Der HSV ist Titelverteidiger und gerüstet für den Start der Handball-Bundesliga, muss sich in mehreren Bereichen aber noch verbessern.

München/Hamburg. Als Per Carlén kurz vor Mitternacht auch die letzte Frage beantwortet hatte, saßen seine Spieler schon geduscht und umgezogen im Bus und warteten auf die Abfahrt ins Hotel. Der neue Trainer der HSV-Handballer hatte viel zu erklären nach der 23:24-(14:15-)Niederlage im Supercup gegen den THW Kiel, und der Schwede tat es mit der von ihm gewohnten Akribie und Leidenschaft. Sein Fazit nach der Niederlage des deutschen Meisters gegen den Pokalsieger fiel aber zuversichtlich aus: "Wir können aus dieser Begegnung einige positive Erkenntnisse mitnehmen. Vor allem wissen wir nun genauer, in welchen Bereichen wir uns in den nächsten Wochen weiter verbessern müssen."

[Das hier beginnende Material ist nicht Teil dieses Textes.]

/-- **The bridge, minimal form** (same statement and proof as `derivedPoint_divisible_of_prop52_of_section6`, but the hypothesis `H` asks for Prop. 6.4 / Thm. 6.3 ONLY at levels `k ≥ 1` and at conductors with `m(c) = m_∞` — the only instances the printed proof of Thm. 1.4 uses — which is the shape the typed Prop. 5.3 (`Jetchev2008.prop53_…`, `1 ≤ m`, `P_c` of finite exact depth) can feed). For `W/ℚ` (globally minimal, non-CM), `K` Heegner with `d_K ∉ {−3,−4}`, `p ≠ 2` with
the `p`-adic tower, a frame `(Dt, β, ι)` with `y_K = d₁.derivedPoint` of infinite order, and a number
`t`: IF [J] Prop. 6.4 and Thm. 6.3 hold for the row objects — hypothesis `H`, quantified over every
depth function `mdiv` with `(u : ℕ∞) ≤ mdiv c ↔` «every derived point of conductor `c` is
`p^u`-divisible», `m c = mdiv c` if `mdiv c < M(c) := Zhang2014.levelIndex` else `⊤`, and every `mInf`
satisfying `mInf ≤ m c` and Kolyvagin's redefinition (these two are PROVED below from McCallum 1991
Prop. 5.2, `h52`) — THEN every derived point `P_n` with `n` a square-free product of Kolyvagin primes of
index `≥ s`, `s ≤ t`, is `p^s`-divisible in `E(K[n])`. Proof: if `s ≤ m'(n)` done; else `m'(n) < M(n)`
so McCallum's set `⋃_r M_r`-candidates is non-empty, `m_∞ :=` its minimum, `hmInf` by minimality, `hK`
by `c = 1` (`r = 0`) or by Prop. 5.2 via `McCallum1991.exists_conductor_levelIndex_ge_exactDepth_of_prop52`
(`r ≥ 1`), then `Section6.depth_le_mdiv_of_coreVertices`.
[cite: Jetchev2008, Proof of Thm. 1.4 (p. 825), §3.1 item 5 (p. 817)] [cite: McCallumLMS1991, §5 Prop. 5.2 (p. 304)] -/
theorem derivedPoint_divisible_of_prop52_of_section6_min
    (h52 : McCallum1991.prop52_exists_conductor_kolyvaginClass_order_eq)
    (W : WeierstrassCurve ℚ) [W.IsElliptic] [W.IsGloballyMinimal] [NeZero (W.conductorNorm ℤ)]
    (hcm : ¬ W.HasCM) (K : Type) [Field K] [NumberField K] (hK : IsImaginaryQuadratic K)
    (hD3 : NumberField.discr K ≠ -3) (hD4 : NumberField.discr K ≠ -4)
    (hH : SatisfiesHeegnerHypothesis (W.conductorNorm ℤ) K)
    (p : ℕ) [Fact p.Prime] (hp2 : p ≠ 2) (htower : ∀ n : ℕ, W.HasSurjectiveModNGaloisRep (p ^ n : ℕ))
    (Dt : ModularParametrizationData W (W.conductorNorm ℤ)) (β : ℤ) (ι : K →+* ℂ)
    (d₁ : KolyvaginHeegnerData Dt β ι 1) (hy : ¬ IsOfFinAddOrder d₁.derivedPoint) (t : ℕ)
    (H : ∀ (mdiv m : {c : ℕ // Squarefree c ∧ ∀ ℓ ∈ c.primeFactors,
          Zhang2014.IsKolyvaginPrime (W.conductorNorm ℤ) W K p ℓ} → ℕ∞),
      (∀ c (u : ℕ), (u : ℕ∞) ≤ mdiv c ↔ ∀ d : KolyvaginHeegnerData Dt β ι c.1,
        ∃ Q : (W.baseChange (ringClassField K ι c.1)).toAffine.Point,
          ((p ^ u : ℕ) : ℤ) • Q = d.derivedPoint) →
      (∀ c, m c = if mdiv c < Zhang2014.levelIndex W p c.1 then mdiv c else ⊤) →
      ∀ mInf : ℕ, (∀ c, (mInf : ℕ∞) ≤ m c) →
        (∀ m' : ℕ, ∃ c, (m' : ℕ∞) ≤ Zhang2014.levelIndex W p c.1 ∧ m c = mInf) →
      ∃ Core : ℕ → {c : ℕ // Squarefree c ∧ ∀ ℓ ∈ c.primeFactors,
          Zhang2014.IsKolyvaginPrime (W.conductorNorm ℤ) W K p ℓ} → Prop,
        (∀ (k : ℕ) c, 1 ≤ k → m c = mInf → (mInf : ℕ∞) + k ≤ Zhang2014.levelIndex W p c.1 →
          ∃ c', Core k c' ∧ (k : ℕ∞) + mInf ≤ Zhang2014.levelIndex W p c'.1 ∧ m c' ≤ mInf) ∧
        (∀ (k : ℕ) c, 1 ≤ k → Core k c → m c = mInf →
          (k : ℕ∞) + mInf ≤ Zhang2014.levelIndex W p c.1 → t < k → mInf < k → t ≤ mInf))
    (s : ℕ) (hs : s ≤ t) (n : ℕ) (d : KolyvaginHeegnerData Dt β ι n) (hn : Squarefree n)
    (hℓ : ∀ ℓ ∈ n.primeFactors, Zhang2014.IsKolyvaginPrime (W.conductorNorm ℤ) W K p ℓ ∧
      s ≤ Zhang2014.kolyvaginIndex W p ℓ) :
    ∃ Q : (W.baseChange (ringClassField K ι n)).toAffine.Point,
      ((p ^ s : ℕ) : ℤ) • Q = d.derivedPoint := by
  -- the conductor type and the divisibility predicate
  set Λ := {c : ℕ // Squarefree c ∧ ∀ ℓ ∈ c.primeFactors,
    Zhang2014.IsKolyvaginPrime (W.conductorNorm ℤ) W K p ℓ} with hΛ
  let Dv : ∀ c : ℕ, ℕ → Prop := fun c u ↦ ∀ d : KolyvaginHeegnerData Dt β ι c,
    ∃ Q : (W.baseChange (ringClassField K ι c)).toAffine.Point, ((p ^ u : ℕ) : ℤ) • Q = d.derivedPoint
  have hDv0 : ∀ c, Dv c 0 := fun c d ↦ ⟨d.derivedPoint, by simp⟩
  have hDvmono : ∀ c {u v : ℕ}, v ≤ u → Dv c u → Dv c v :=
    fun c u v huv h d ↦ exists_pow_smul_eq_of_le p huv (h d)
  -- the depth function `m'(c)` and its characterisation
  let mdivN : ℕ → ℕ∞ := fun c ↦
    if h : ∃ u, ¬ Dv c u then ((Nat.find h - 1 : ℕ) : ℕ∞) else ⊤
  have hchar : ∀ (c u : ℕ), (u : ℕ∞) ≤ mdivN c ↔ Dv c u := by
    intro c u
    by_cases h : ∃ u, ¬ Dv c u
    · have hfind0 : 0 < Nat.find h := by
        rw [Nat.find_pos]
        exact fun h0 ↦ h0 (hDv0 c)
      simp only [mdivN, dif_pos h, ENat.coe_le_coe]
      constructor
      · intro hu
        have hlt : u < Nat.find h := by omega
        have := (Nat.lt_find_iff h u).mp hlt u le_rfl
        simpa using this
      · intro hu
        have hlt : u < Nat.find h := by
          rw [Nat.lt_find_iff]
          intro v hv hnv
          exact hnv (hDvmono c hv hu)
        omega
    · simp only [mdivN, dif_neg h, le_top, true_iff]
      exact not_not.mp (not_exists.mp h u)
  -- exact-depth witnesses at a finite depth
  have hexact : ∀ (c u : ℕ), mdivN c = u →
      Dv c u ∧ ∃ d : KolyvaginHeegnerData Dt β ι c,
        (∃ Q : (W.baseChange (ringClassField K ι c)).toAffine.Point,
          ((p ^ u : ℕ) : ℤ) • Q = d.derivedPoint) ∧
        ¬ ∃ Q : (W.baseChange (ringClassField K ι c)).toAffine.Point,
          ((p ^ (u + 1) : ℕ) : ℤ) • Q = d.derivedPoint := by
    intro c u hcu
    have hu : Dv c u := (hchar c u).mp (by rw [hcu])
    have hu1 : ¬ Dv c (u + 1) := by
      rw [← hchar c (u + 1), hcu, ENat.coe_le_coe]
      omega
    obtain ⟨d, hd⟩ := not_forall.mp hu1
    exact ⟨hu, d, hu d, hd⟩
  -- the functions on `Λ`
  let M : Λ → ℕ∞ := fun c ↦ Zhang2014.levelIndex W p c.1
  let mdiv : Λ → ℕ∞ := fun c ↦ mdivN c.1
  let m : Λ → ℕ∞ := fun c ↦ if mdiv c < M c then mdiv c else ⊤
  have hm : ∀ c, mdiv c < M c → m c ≤ mdiv c := fun c h ↦ by
    simp only [m, if_pos h]
    exact le_rfl
  -- the target conductor as an element of `Λ`, and `s ≤ M(n)`
  let cn : Λ := ⟨n, hn, fun ℓ h ↦ (hℓ ℓ h).1⟩
  have hsM : (s : ℕ∞) ≤ M cn :=
    Zhang2014.natCast_le_levelIndex_iff.mpr fun ℓ h ↦ (hℓ ℓ h).2
  -- it suffices to bound the depth of conductor `n`
  suffices hgoal : (s : ℕ∞) ≤ mdiv cn from ((hchar n s).mp hgoal) d
  by_contra hlt
  rw [not_le] at hlt
  -- `m'(n)` is finite, `= u₀ < s ≤ M(n)`: McCallum's candidate set is non-empty
  obtain ⟨u₀, hu₀⟩ := ENat.ne_top_iff_exists.mp (ne_top_of_lt hlt)
  -- McCallum's set `⋃_r {u | ∃ c ∈ Λ^r, d : exact depth u, u + 1 ≤ M(ℓ) ∀ ℓ ∣ c}`
  let T : ℕ → Prop := fun u ↦ ∃ (c : ℕ) (d : KolyvaginHeegnerData Dt β ι c), Squarefree c ∧
      (∀ ℓ ∈ c.primeFactors, Zhang2014.IsKolyvaginPrime (W.conductorNorm ℤ) W K p ℓ ∧
        u + 1 ≤ Zhang2014.kolyvaginIndex W p ℓ) ∧
      (∃ Q : (W.baseChange (ringClassField K ι c)).toAffine.Point,
        ((p ^ u : ℕ) : ℤ) • Q = d.derivedPoint) ∧
      ¬ ∃ Q : (W.baseChange (ringClassField K ι c)).toAffine.Point,
        ((p ^ (u + 1) : ℕ) : ℤ) • Q = d.derivedPoint
  -- membership of every `c ∈ Λ` with `m'(c) < M(c)`
  have hTmem : ∀ (c : Λ) (u : ℕ), mdiv c = u → mdiv c < M c → T u := by
    intro c u hcu hcM
    obtain ⟨-, d', hd', hnd'⟩ := hexact c.1 u hcu
    have hu1 : ((u + 1 : ℕ) : ℕ∞) ≤ M c := by
      rw [hcu] at hcM
      have : (u : ℕ∞) + 1 ≤ M c := (ENat.add_one_le_iff (ENat.coe_ne_top u)).mpr hcM
      exact_mod_cast this
    exact ⟨c.1, d', c.2.1, fun ℓ h ↦ ⟨c.2.2 ℓ h, (Zhang2014.natCast_le_levelIndex_iff.mp hu1) ℓ h⟩,
      hd', hnd'⟩
  have hT : ∃ u, T u := ⟨u₀, hTmem cn u₀ hu₀.symm (hlt.trans_le hsM)⟩
  -- `m_∞ := min T`
  set mInf : ℕ := Nat.find hT with hmInfdef
  have hmInfT : T mInf := Nat.find_spec hT
  have hmInfmin : ∀ u, T u → mInf ≤ u := fun u hu ↦ Nat.find_min' hT hu
  -- `hmInf : m_∞ ≤ m(c)`
  have hmInf : ∀ c, (mInf : ℕ∞) ≤ m c := by
    intro c
    by_cases hcM : mdiv c < M c
    · obtain ⟨u, hu⟩ := ENat.ne_top_iff_exists.mp (ne_top_of_lt hcM)
      have : (mInf : ℕ∞) ≤ mdiv c := by
        rw [← hu, ENat.coe_le_coe]
        exact hmInfmin u (hTmem c u hu.symm hcM)
      simp only [m, if_pos hcM]
      exact this
    · simp only [m, if_neg hcM]
      exact le_top
  -- from an exact-depth-`mInf` datum with `mInf + 1 ≤ M(c)`: `m(c) = m_∞`
  have hmeq : ∀ (c : Λ) (d' : KolyvaginHeegnerData Dt β ι c.1),
      ((mInf + 1 : ℕ) : ℕ∞) ≤ M c →
      (¬ ∃ Q : (W.baseChange (ringClassField K ι c.1)).toAffine.Point,
        ((p ^ (mInf + 1) : ℕ) : ℤ) • Q = d'.derivedPoint) → m c = mInf := by
    intro c d' hMc hnd'
    -- `m'(c) ≤ mInf`
    have hle : mdiv c ≤ mInf := by
      have h1 : ¬ ((mInf + 1 : ℕ) : ℕ∞) ≤ mdiv c := by
        rw [hchar c.1 (mInf + 1)]
        exact fun h ↦ hnd' (h d')
      rw [not_le] at h1
      have h2 : mdiv c < (mInf : ℕ∞) + 1 := by exact_mod_cast h1
      exact (ENat.lt_add_one_iff (ENat.coe_ne_top mInf)).mp h2
    have hcM : mdiv c < M c := by
      refine lt_of_le_of_lt hle ?_
      have : (mInf : ℕ∞) < (mInf : ℕ∞) + 1 :=
        ENat.lt_add_one_iff (ENat.coe_ne_top mInf) |>.mpr le_rfl
      exact this.trans_le (by exact_mod_cast hMc)
    have hge : (mInf : ℕ∞) ≤ mdiv c := by
      have := hmInf c
      simp only [m, if_pos hcM] at this
      exact this
    simp only [m, if_pos hcM]
    exact le_antisymm hle hge
  -- `hK : ∀ m', ∃ c, m' ≤ M(c) ∧ m(c) = m_∞` — by `c = 1` (`r = 0`) or McCallum Prop. 5.2 (`r ≥ 1`)
  have hKoly : ∀ m' : ℕ, ∃ c, (m' : ℕ∞) ≤ M c ∧ m c = mInf := by
    intro m'
    obtain ⟨c₀, d₀, hsq₀, hℓ₀, hd₀, hnd₀⟩ := hmInfT
    by_cases hr : c₀.primeFactors.card = 0
    · -- `r = 0`: `c₀ = 1`, `M(1) = ⊤`
      have hc₀ : c₀ = 1 := by
        rcases Nat.primeFactors_eq_empty.mp (Finset.card_eq_zero.mp hr) with h | h
        · exact absurd h hsq₀.ne_zero
        · exact h
      subst hc₀
      let c1 : Λ := ⟨1, squarefree_one, by simp⟩
      have hM1 : M c1 = ⊤ := Zhang2014.levelIndex_one
      refine ⟨c1, by simp [hM1], hmeq c1 d₀ (by simp [hM1]) hnd₀⟩
    · -- `r ≥ 1`: McCallum Prop. 5.2 at `M := max m' (m_∞ + 1)`
      have hr0 : 0 < c₀.primeFactors.card := Nat.pos_of_ne_zero hr
      have hleast : IsLeast {u : ℕ | ∃ (c : ℕ) (d : KolyvaginHeegnerData Dt β ι c), Squarefree c ∧
          c.primeFactors.card = c₀.primeFactors.card ∧
          (∀ ℓ ∈ c.primeFactors, Zhang2014.IsKolyvaginPrime (W.conductorNorm ℤ) W K p ℓ ∧
            u + 1 ≤ Zhang2014.kolyvaginIndex W p ℓ) ∧
          (∃ Q : (W.baseChange (ringClassField K ι c)).toAffine.Point,
            ((p ^ u : ℕ) : ℤ) • Q = d.derivedPoint) ∧
          ¬ ∃ Q : (W.baseChange (ringClassField K ι c)).toAffine.Point,
            ((p ^ (u + 1) : ℕ) : ℤ) • Q = d.derivedPoint} mInf :=
        ⟨⟨c₀, d₀, hsq₀, rfl, hℓ₀, hd₀, hnd₀⟩,
          fun u ⟨c, d', hsq, _, hℓ', hd', hnd'⟩ ↦ hmInfmin u ⟨c, d', hsq, hℓ', hd', hnd'⟩⟩
      obtain ⟨c, d', hsq, -, hℓ', hMc, -, hnd'⟩ :=
        McCallum1991.exists_conductor_levelIndex_ge_exactDepth_of_prop52 h52 W hcm K hK hD3 hD4 hH p
          hp2 htower Dt β ι d₁ hy _ hr0 mInf hleast (max m' (mInf + 1))
      let cc : Λ := ⟨c, hsq, hℓ'⟩
      have hMc' : ((max m' (mInf + 1) : ℕ) : ℕ∞) ≤ M cc := hMc
      refine ⟨cc, le_trans (by exact_mod_cast le_max_left m' (mInf + 1)) hMc',
        hmeq cc d' (le_trans (by exact_mod_cast le_max_right m' (mInf + 1)) hMc') hnd'⟩
  -- Prop. 6.4 and Thm. 6.3 for these data
  obtain ⟨Core, h64, h63⟩ := H mdiv m (fun c u ↦ hchar c.1 u) (fun c ↦ rfl) mInf hmInf hKoly
  -- §6 abstract end form (minimal-core-vertex variant)
  have := Section6.depth_le_mdiv_of_le_mInfty M mdiv m hm mInf hmInf
    (Section6.tamagawaExponent_le_mInfty_of_coreVertices_min M m Core t mInf hmInf hKoly h64 h63)
    s hs cn hsM
  exact absurd this (not_le.mpr hlt)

Glaubt man den Trainern der 18 Bundesligavereine, wird in dieser Saison, die für den HSV am Sonnabend mit dem Heimspiel gegen den TuS N-Lübbecke (20.15 Uhr, O2 World) beginnt, die nächste Meisterschaft wieder zwischen dem Titelverteidiger aus Hamburg und dem Herausforderer aus Kiel entschieden. "Von den finanziellen Möglichkeiten und der Qualität ihrer Spieler heben sich beide Klubs vom Rest der Liga ab", meint Bob Hanning, der Geschäftsführer des Bundesliga-Konkurrenten Füchse Berlin. Was allerdings der HSV und Kiel in der Münchner Olympiahalle beim Supercup boten, hebt sie nicht auf ein anderes Niveau. "Bei beiden Mannschaft lief manches nicht rund", befand Kiels Trainer Alfred Gislason, "man konnte sehen, dass wir erst am Ende der Vorbereitung angekommen sind und noch nicht unseren angestrebten Spielrhythmus gefunden haben."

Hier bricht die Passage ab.